Practical Issues: Communication Interaction/communication with other programs: we needed to solve two problems: • To provide an easy to handle job-file, which would contain the description of all the parameters and options for a large project (not possible to fit everything in command line). Transition from txt to ini-files. IniFiles.class • To provide communication between Stata and another program: while the computations are performed in Stata, the external interface part needs to be updated about the status of calculations. We solved this by writing a C++ plugin –smtp- (SendMessageToPipe), which utilizes Windows pipes for IPC
Practical Issues: Graphics • We have faced some limitations of the Stata graphics. Some of them were circumvented with custom graphics commands or adaptations of existing commands (-twoway parea-). • We didn’t find any way to interact with the mouse in Stata graphics (version 9.2). • We decided to move our mapping program –amap- out of Stata to external program and communicate with it seamlessly via ini-files.
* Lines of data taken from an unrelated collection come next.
/-! ### The Stein–Wuthrich inequality at an odd good ordinary prime with surjective `ρ_{E,p^∞}` -/

/-- **The `p`-adic BSD inequality at an odd good ordinary prime with `ρ_{E,p^∞}` surjective**
(Stein–Wuthrich 2013 §§3–4, assembled from Kato's Thm. 17.4 (3) and Perrin-Riou–Schneider as
printed by Balakrishnan–Müller–Stein 2016 Thm. 1.7, `p > 2`). `W` globally minimal, `p ≠ 2` good
ordinary (`hgood`, `hordp`), `ρ̄_{E,p^n}` surjective for every `n` (`hsurj`), `f` a newform of `E`
(`hf`), `Dh` THE canonical `p`-adic height datum (`hDh`), `r = rank E(ℚ)`; named facts `hK` (Kato,
`kato_divisibility` for every cyclotomic datum) and `hS` (`Schneider1985_order_charGenerator_odd`);
computed: `ord_{T=0} L_p(f, α) = r` (`hord`). Then `Ш(E/ℚ)[p^∞]` is finite, the canonical height is
non-degenerate, and
`ord_p #Ш[p^∞] + ord_p((1 - α⁻¹)² · ∏ c_ℓ · Reg_p) ≤ ord_p([T^r]L_p · log_p(γ_cyc)^r · #E(ℚ)_tors²)`.
Instance of `padicValNat_card_shaPrimary_le_of_leadingTerm_shape` with `c = 1`, `e = 0`.
[cite: Kato2004Asterisque, Thm. 17.4 (3) (p. 273)] [cite: BalakrishnanMullerStein2015, Thm. 1.7]
[cite: SteinWuthrich2013, §§3–4] -/
theorem padicBSD_inequality_of_kato_of_surjective_pow
    (hS : Schneider1985_order_charGenerator_odd)
    (W : WeierstrassCurve ℚ) [W.IsElliptic] [W.IsGloballyMinimal] (p : ℕ) [Fact p.Prime]
    {N : ℕ} [NeZero N] (f : CuspForm (Gamma0 N) 2)
    (hK : ∀ (κ : ZpExtension ℚ p) (γ : Field.absoluteGaloisGroup ℚ),
      kato_divisibility W p (κ := κ) (γ := γ) (f := f))
    (hp : p ≠ 2) (hgood : W.HasGoodReductionAtPrime p) (hordp : ¬ (p : ℤ) ∣ W.frobeniusTrace p)
    (hsurj : ∀ n : ℕ, W.HasSurjectiveModNGaloisRep (p ^ n : ℕ)) (hf : IsNewformOf W f)
    (Dh : PAdicHeightData W p) (hDh : Dh.IsCanonical)
    (hord : (padicLFunction f (unitRoot W p : ℚ_[p])).order = W.mordellWeilRank) :
    Finite (AddCommGroup.primaryComponent W.sha p) ∧ SchneiderConjecture Dh ∧
      (padicValNat p (Nat.card (AddCommGroup.primaryComponent W.sha p)) : ℤ) +
          ((1 - (unitRoot W p : ℚ_[p])⁻¹) ^ 2 * (W.tamagawaProduct : ℚ_[p]) *
            padicRegulator Dh).valuation ≤
        (PowerSeries.coeff W.mordellWeilRank (padicLFunction f (unitRoot W p : ℚ_[p])) *
          (padicLog p (cyclotomicGenerator p) ^ W.mordellWeilRank *
            (W.torsionOrder : ℚ_[p]) ^ 2)).valuation := by
  have hordin : IsOrdinaryAt W p := ⟨hgood, hordp⟩
  set r := W.mordellWeilRank with hr_def
  set L := padicLFunction f (unitRoot W p : ℚ_[p]) with hL_def
  -- the cyclotomic setting, the Iwasawa module, Kato's Thm. 17.4 (3), a generator of `char_Λ X`
  obtain ⟨κ, hκ, γ, hγ, hγ'⟩ := exists_isCyclotomic_isTopGenerator_isCyclotomicVariable_holds p
  obtain ⟨D⟩ := W.nonempty_selmerDualData_holds κ γ hγ
  haveI : Module.Finite (IwasawaAlgebra p) D.X := D.module_finite_holds hγ
  obtain ⟨hX, -, h3⟩ := hK κ γ hp hordin hκ hγ hγ' hf D
  obtain ⟨g, hgmem, hιg⟩ := h3 hsurj
  haveI : (Module.charIdeal (IwasawaAlgebra p) D.X).IsPrincipal := charIdeal_isPrincipal_holds p D.X
  obtain ⟨fE, hchar⟩ := Submodule.IsPrincipal.principal (Module.charIdeal (IwasawaAlgebra p) D.X)
  have hchar' : D.charIdeal = Ideal.span {fE} := hchar
  obtain ⟨h1, h2, hLC⟩ := hS W p hp hgood hordp κ γ hκ hγ hγ' D hX fE hchar' Dh hDh
  -- the engine's inputs (`c = 1`, `e = 0`)
  have hι : PowerSeries.C (1 : ℚ_[p]) * L = PowerSeries.X ^ 0 * iwasawaToPowerSeries p g := by
    rw [map_one, one_mul, pow_zero, one_mul, hιg]
  have hordL : L.order = (r + 0 : ℕ) := by rw [Nat.add_zero]; exact hord
  have hXk : (PowerSeries.X : IwasawaAlgebra p) ^ r ∣ fE :=
    PowerSeries.X_pow_dvd_iff.mpr fun m hm =>
      PowerSeries.coeff_of_lt_order m (lt_of_lt_of_le (by exact_mod_cast hm) h1)
  -- `A = (1 - α⁻¹)² · ∏ c_ℓ ≠ 0`
  obtain ⟨u₂, hu₂⟩ := exists_unit_one_sub_unitRoot_inv p W hordin
  have hε0 : (1 - (unitRoot W p : ℚ_[p])⁻¹) ^ 2 ≠ 0 := by
    rw [hu₂]
    refine pow_ne_zero 2 (mul_ne_zero (coe_units_ne_zero p u₂) ?_)
    exact_mod_cast (W.reductionPointCount_pos p).ne'
  have hc0 : (W.tamagawaProduct : ℚ_[p]) ≠ 0 := by
    exact_mod_cast (W.tamagawaProduct_pos_holds : 0 < W.tamagawaProduct).ne'
  have hA : (1 - (unitRoot W p : ℚ_[p])⁻¹) ^ 2 * (W.tamagawaProduct : ℚ_[p]) ≠ 0 :=
    mul_ne_zero hε0 hc0
  -- the leading-term shape from Perrin-Riou–Schneider (odd `p`)
  have hLT : fE.order = (r : ℕ) →
      Finite (AddCommGroup.primaryComponent W.sha p) ∧ padicRegulator Dh ≠ 0 ∧
        ∃ u : ℤ_[p]ˣ, ((PowerSeries.coeff r fE : ℤ_[p]) : ℚ_[p]) *
            (padicLog p (cyclotomicGenerator p) ^ r * (W.torsionOrder : ℚ_[p]) ^ 2) =
          ((u : ℤ_[p]) : ℚ_[p]) *
            ((1 - (unitRoot W p : ℚ_[p])⁻¹) ^ 2 * (W.tamagawaProduct : ℚ_[p]) * padicRegulator Dh *
              (Nat.card (AddCommGroup.primaryComponent W.sha p) : ℚ_[p])) := by
    intro hordfE
    obtain ⟨hSch, hfin⟩ := h2.mp hordfE
    obtain ⟨u, hu⟩ := hLC hSch hfin
    refine ⟨hfin, hSch, u, ?_⟩
    rw [← mul_assoc, hu]
    ring
  obtain ⟨hfin, hR, -, hle⟩ := padicValNat_card_shaPrimary_le_of_leadingTerm_shape W p fE g
    (hchar' ▸ hgmem) L (1 : ℚ_[p]) one_ne_zero 0 r hι hordL _ _ (padicRegulator Dh) hA hXk hLT
  refine ⟨hfin, hR, ?_⟩
  rw [one_mul, Nat.add_zero] at hle
  exact hle

/-! ### The certificate -/

/-- **Odd good ordinary `p`, `ρ_{E,p^∞}` surjective: Kato's Thm. 17.4 (3) + Perrin-Riou–Schneider +
the per-curve `p`-adic certificate give `Ш(E/ℚ)[p] = 0`, THROUGH the engine.** Hypotheses as in
`padicBSD_inequality_of_kato_of_surjective_pow`, plus the computed valuation equality
`ord_p([T^r]L_p(f, α) · log_p(γ_cyc)^r · #E(ℚ)_tors²) = ord_p((1 - α⁻¹)² · ∏ c_ℓ · Reg_p)` (`hcert`,
"the `p`-adic analytic order of `Ш` is a `p`-adic unit"). Conclusion: every `p`-torsion class of
`Ш(E/ℚ)` is `0`. Instance of `noPTorsion_of_leadingTerm_certificate` with `c = 1`, `e = 0`; the
reducible twin is `noPTorsion_of_wuthrich16_of_leadingTerm_certificate`.
[cite: Kato2004Asterisque, Thm. 17.4 (3) (p. 273)] [cite: BalakrishnanMullerStein2015, Thm. 1.7]
[cite: SteinWuthrich2013, §§3–4] [cite: Miller2011LMS, Prop. 7.6] -/
theorem noPTorsion_of_kato_of_leadingTerm_certificate
    (hS : Schneider1985_order_charGenerator_odd)
    (W : WeierstrassCurve ℚ) [W.IsElliptic] [W.IsGloballyMinimal] (p : ℕ) [Fact p.Prime]
    {N : ℕ} [NeZero N] (f : CuspForm (Gamma0 N) 2)
    (hK : ∀ (κ : ZpExtension ℚ p) (γ : Field.absoluteGaloisGroup ℚ),
      kato_divisibility W p (κ := κ) (γ := γ) (f := f))
    (hp : p ≠ 2) (hgood : W.HasGoodReductionAtPrime p) (hordp : ¬ (p : ℤ) ∣ W.frobeniusTrace p)
    (hsurj : ∀ n : ℕ, W.HasSurjectiveModNGaloisRep (p ^ n : ℕ)) (hf : IsNewformOf W f)
    (Dh : PAdicHeightData W p) (hDh : Dh.IsCanonical)
    (hord : (padicLFunction f (unitRoot W p : ℚ_[p])).order = W.mordellWeilRank)
    (hcert : (PowerSeries.coeff W.mordellWeilRank (padicLFunction f (unitRoot W p : ℚ_[p])) *
          (padicLog p (cyclotomicGenerator p) ^ W.mordellWeilRank *
            (W.torsionOrder : ℚ_[p]) ^ 2)).valuation =
        ((1 - (unitRoot W p : ℚ_[p])⁻¹) ^ 2 * (W.tamagawaProduct : ℚ_[p]) *
          padicRegulator Dh).valuation) :
    ∀ x : W.sha, (p : ℤ) • x = 0 → x = 0 := by
  have hordin : IsOrdinaryAt W p := ⟨hgood, hordp⟩
  set r := W.mordellWeilRank with hr_def
  set L := padicLFunction f (unitRoot W p : ℚ_[p]) with hL_def
  -- the cyclotomic setting, the Iwasawa module, Kato's Thm. 17.4 (3), a generator of `char_Λ X`
  obtain ⟨κ, hκ, γ, hγ, hγ'⟩ := exists_isCyclotomic_isTopGenerator_isCyclotomicVariable_holds p
  obtain ⟨D⟩ := W.nonempty_selmerDualData_holds κ γ hγ
  haveI : Module.Finite (IwasawaAlgebra p) D.X := D.module_finite_holds hγ
  obtain ⟨hX, -, h3⟩ := hK κ γ hp hordin hκ hγ hγ' hf D
  obtain ⟨g, hgmem, hιg⟩ := h3 hsurj
  haveI : (Module.charIdeal (IwasawaAlgebra p) D.X).IsPrincipal := charIdeal_isPrincipal_holds p D.X
  obtain ⟨fE, hchar⟩ := Submodule.IsPrincipal.principal (Module.charIdeal (IwasawaAlgebra p) D.X)
  have hchar' : D.charIdeal = Ideal.span {fE} := hchar
  obtain ⟨h1, h2, hLC⟩ := hS W p hp hgood hordp κ γ hκ hγ hγ' D hX fE hchar' Dh hDh
  -- the engine's inputs (`c = 1`, `e = 0`)
  have hι : PowerSeries.C (1 : ℚ_[p]) * L = PowerSeries.X ^ 0 * iwasawaToPowerSeries p g := by
    rw [map_one, one_mul, pow_zero, one_mul, hιg]
  have hordL : L.order = (r + 0 : ℕ) := by rw [Nat.add_zero]; exact hord
  have hXk : (PowerSeries.X : IwasawaAlgebra p) ^ r ∣ fE :=
    PowerSeries.X_pow_dvd_iff.mpr fun m hm =>
      PowerSeries.coeff_of_lt_order m (lt_of_lt_of_le (by exact_mod_cast hm) h1)
  -- `A = (1 - α⁻¹)² · ∏ c_ℓ ≠ 0`
  obtain ⟨u₂, hu₂⟩ := exists_unit_one_sub_unitRoot_inv p W hordin
  have hε0 : (1 - (unitRoot W p : ℚ_[p])⁻¹) ^ 2 ≠ 0 := by
    rw [hu₂]
    refine pow_ne_zero 2 (mul_ne_zero (coe_units_ne_zero p u₂) ?_)
    exact_mod_cast (W.reductionPointCount_pos p).ne'
  have hc0 : (W.tamagawaProduct : ℚ_[p]) ≠ 0 := by
    exact_mod_cast (W.tamagawaProduct_pos_holds : 0 < W.tamagawaProduct).ne'
  have hA : (1 - (unitRoot W p : ℚ_[p])⁻¹) ^ 2 * (W.tamagawaProduct : ℚ_[p]) ≠ 0 :=
    mul_ne_zero hε0 hc0
  -- the leading-term shape from Perrin-Riou–Schneider (odd `p`)
  have hLT : fE.order = (r : ℕ) →
      Finite (AddCommGroup.primaryComponent W.sha p) ∧ padicRegulator Dh ≠ 0 ∧
        ∃ u : ℤ_[p]ˣ, ((PowerSeries.coeff r fE : ℤ_[p]) : ℚ_[p]) *
            (padicLog p (cyclotomicGenerator p) ^ r * (W.torsionOrder : ℚ_[p]) ^ 2) =
          ((u : ℤ_[p]) : ℚ_[p]) *
            ((1 - (unitRoot W p : ℚ_[p])⁻¹) ^ 2 * (W.tamagawaProduct : ℚ_[p]) * padicRegulator Dh *
              (Nat.card (AddCommGroup.primaryComponent W.sha p) : ℚ_[p])) := by
    intro hordfE
    obtain ⟨hSch, hfin⟩ := h2.mp hordfE
    obtain ⟨u, hu⟩ := hLC hSch hfin
    refine ⟨hfin, hSch, u, ?_⟩
    rw [← mul_assoc, hu]
    ring
  have hcert' : ((1 : ℚ_[p]) * PowerSeries.coeff (r + 0) L *
        (padicLog p (cyclotomicGenerator p) ^ r * (W.torsionOrder : ℚ_[p]) ^ 2)).valuation =
      ((1 - (unitRoot W p : ℚ_[p])⁻¹) ^ 2 * (W.tamagawaProduct : ℚ_[p]) *
        padicRegulator Dh).valuation := by
    rw [one_mul, Nat.add_zero]; exact hcert
  exact noPTorsion_of_leadingTerm_certificate W p fE g (hchar' ▸ hgmem) L (1 : ℚ_[p]) one_ne_zero 0 r
    hι hordL _ _ (padicRegulator Dh) hA hXk hLT hcert'

/-- Multiplying by a `p`-adic unit does not change the valuation (with Mathlib's junk value
`ord_p 0 = 0` the identity holds even at `0`). [folklore] -/
theorem valuation_mul_eq_of_valuation_eq_zero (p : ℕ) [Fact p.Prime] {c : ℚ_[p]} (hc : c ≠ 0)
    (hcv : c.valuation = 0) (x : ℚ_[p]) : (c * x).valuation = x.valuation := by
  by_cases hx : x = 0
  · rw [hx, mul_zero]
  · rw [Padic.valuation_mul hc hx, hcv, zero_add]

/-- **The same certificate with the `E`-normalised leading coefficient.** Engines (PARI `ellpadicL`,
the cell's modular-symbol engine) compute `E`-normalised symbols `[r]⁺_E = ϖ · [r]⁺_f` where
`ϖ · Ω_E = Ω⁺_f` (`hϖ`, documentation of the normalisation only), i.e. the coefficient
`ϖ · [T^r]L_p(f, α)`; when `ϖ` is a `p`-adic unit (`hϖv` — at an odd good prime with `E[p]`
irreducible: no `p`-isogeny in the class and `p ∤` Manin constant for `p ∤ 2N`; a per-curve CHECKED
hypothesis here, not an assertion) the valuation equality for `ϖ · [T^r]L_p` (`hcert`) is the one of
`noPTorsion_of_kato_of_leadingTerm_certificate`. [cite: SteinWuthrich2013, §§3–4 and §8]
[cite: Kato2004Asterisque, Thm. 17.4 (3) (p. 273)] -/
theorem noPTorsion_of_kato_of_leadingTerm_certificate_of_periodUnit
    (hS : Schneider1985_order_charGenerator_odd)
    (W : WeierstrassCurve ℚ) [W.IsElliptic] [W.IsGloballyMinimal] (p : ℕ) [Fact p.Prime]
    {N : ℕ} [NeZero N] (f : CuspForm (Gamma0 N) 2)
    (hK : ∀ (κ : ZpExtension ℚ p) (γ : Field.absoluteGaloisGroup ℚ),
      kato_divisibility W p (κ := κ) (γ := γ) (f := f))
    (hp : p ≠ 2) (hgood : W.HasGoodReductionAtPrime p) (hordp : ¬ (p : ℤ) ∣ W.frobeniusTrace p)
    (hsurj : ∀ n : ℕ, W.HasSurjectiveModNGaloisRep (p ^ n : ℕ)) (hf : IsNewformOf W f)
    (ϖ : ℚ) (_hϖ : (ϖ : ℝ) * W.realPeriodRat = plusPeriod f) (hϖv : ((ϖ : ℚ) : ℚ_[p]).valuation = 0)
    (hϖ0 : ϖ ≠ 0)
    (Dh : PAdicHeightData W p) (hDh : Dh.IsCanonical)
    (hord : (padicLFunction f (unitRoot W p : ℚ_[p])).order = W.mordellWeilRank)
    (hcert : (((ϖ : ℚ) : ℚ_[p]) *
          PowerSeries.coeff W.mordellWeilRank (padicLFunction f (unitRoot W p : ℚ_[p])) *
          (padicLog p (cyclotomicGenerator p) ^ W.mordellWeilRank *
            (W.torsionOrder : ℚ_[p]) ^ 2)).valuation =
        ((1 - (unitRoot W p : ℚ_[p])⁻¹) ^ 2 * (W.tamagawaProduct : ℚ_[p]) *
          padicRegulator Dh).valuation) :
    ∀ x : W.sha, (p : ℤ) • x = 0 → x = 0 := by
  have hϖQ : ((ϖ : ℚ) : ℚ_[p]) ≠ 0 := by exact_mod_cast hϖ0
  refine noPTorsion_of_kato_of_leadingTerm_certificate hS W p f hK hp hgood hordp hsurj hf Dh hDh
    hord ?_
  rw [← hcert, mul_assoc, valuation_mul_eq_of_valuation_eq_zero p hϖQ hϖv]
Demonstration only, not actual data
Practical Issues: File Formats • We needed to have a support of SPSS files in ADePT • We developed –usespss- plugin to import SPSS data to Stata • -usespss- was presented at SNASUG 2008 in Chicago and made available to the public immediately afterwards • We needed to provide Stata 9 users possibility to process datasets saved in Stata 10 format. • We developed (using Mata) a new command –use10- for this purpose. Available at SSC. http://repec.org/snasug08/radyakin_usespss.ppt findit usespss findit use10
Practical Issues: Installation and Updates • We have experienced problems with installing and updating packages from our web site into Stata. • The problem was not due to Stata, but we received a number of very helpful responses from the StataCorp’s Tech Support Team on this issue. • Effectively, this problem ruled out -net install- • We have developed a tool -pkg2script- to create autonomous installations from one or more Stata packages with the help of NSIS installation system. • The tool will work in Windows only; empty path – take package from SSC • In theory, all SSC could be packed into one distributive like the one shown here:
Practical Issues: Certification • We have faced the problem of verification of results. Checking the numbers by hand is long and unreliable. • We have included a test-mode for ADePT, where it: • launched from an external application (tests manager), • runs requested jobs, and • verifies the output against a predefined set of benchmarks, which were verified (confirmed by non-team members). • We monitor: whether the test succeeds (results are produced), whether the results are correct, and what time does it take to produce them. If the benchmark for the current test does not exist, ADePT will generate them from the current results, and verify against this saved output next time.
Practical Issues: Wishes for Stata12 • Access to registry (at least read-only) to detect presence of other programs, their versions, and location. (Currently solved with a plugin). • IPC – pipes (currently solved with a plugin). • Preserve/restore to RAM (currently solved with a RAMDrive). • Extend plugins possibilities: allow execute commands like Mata can do it: stata(“command”). • Support of Cyrillics/Local fonts • Unicode??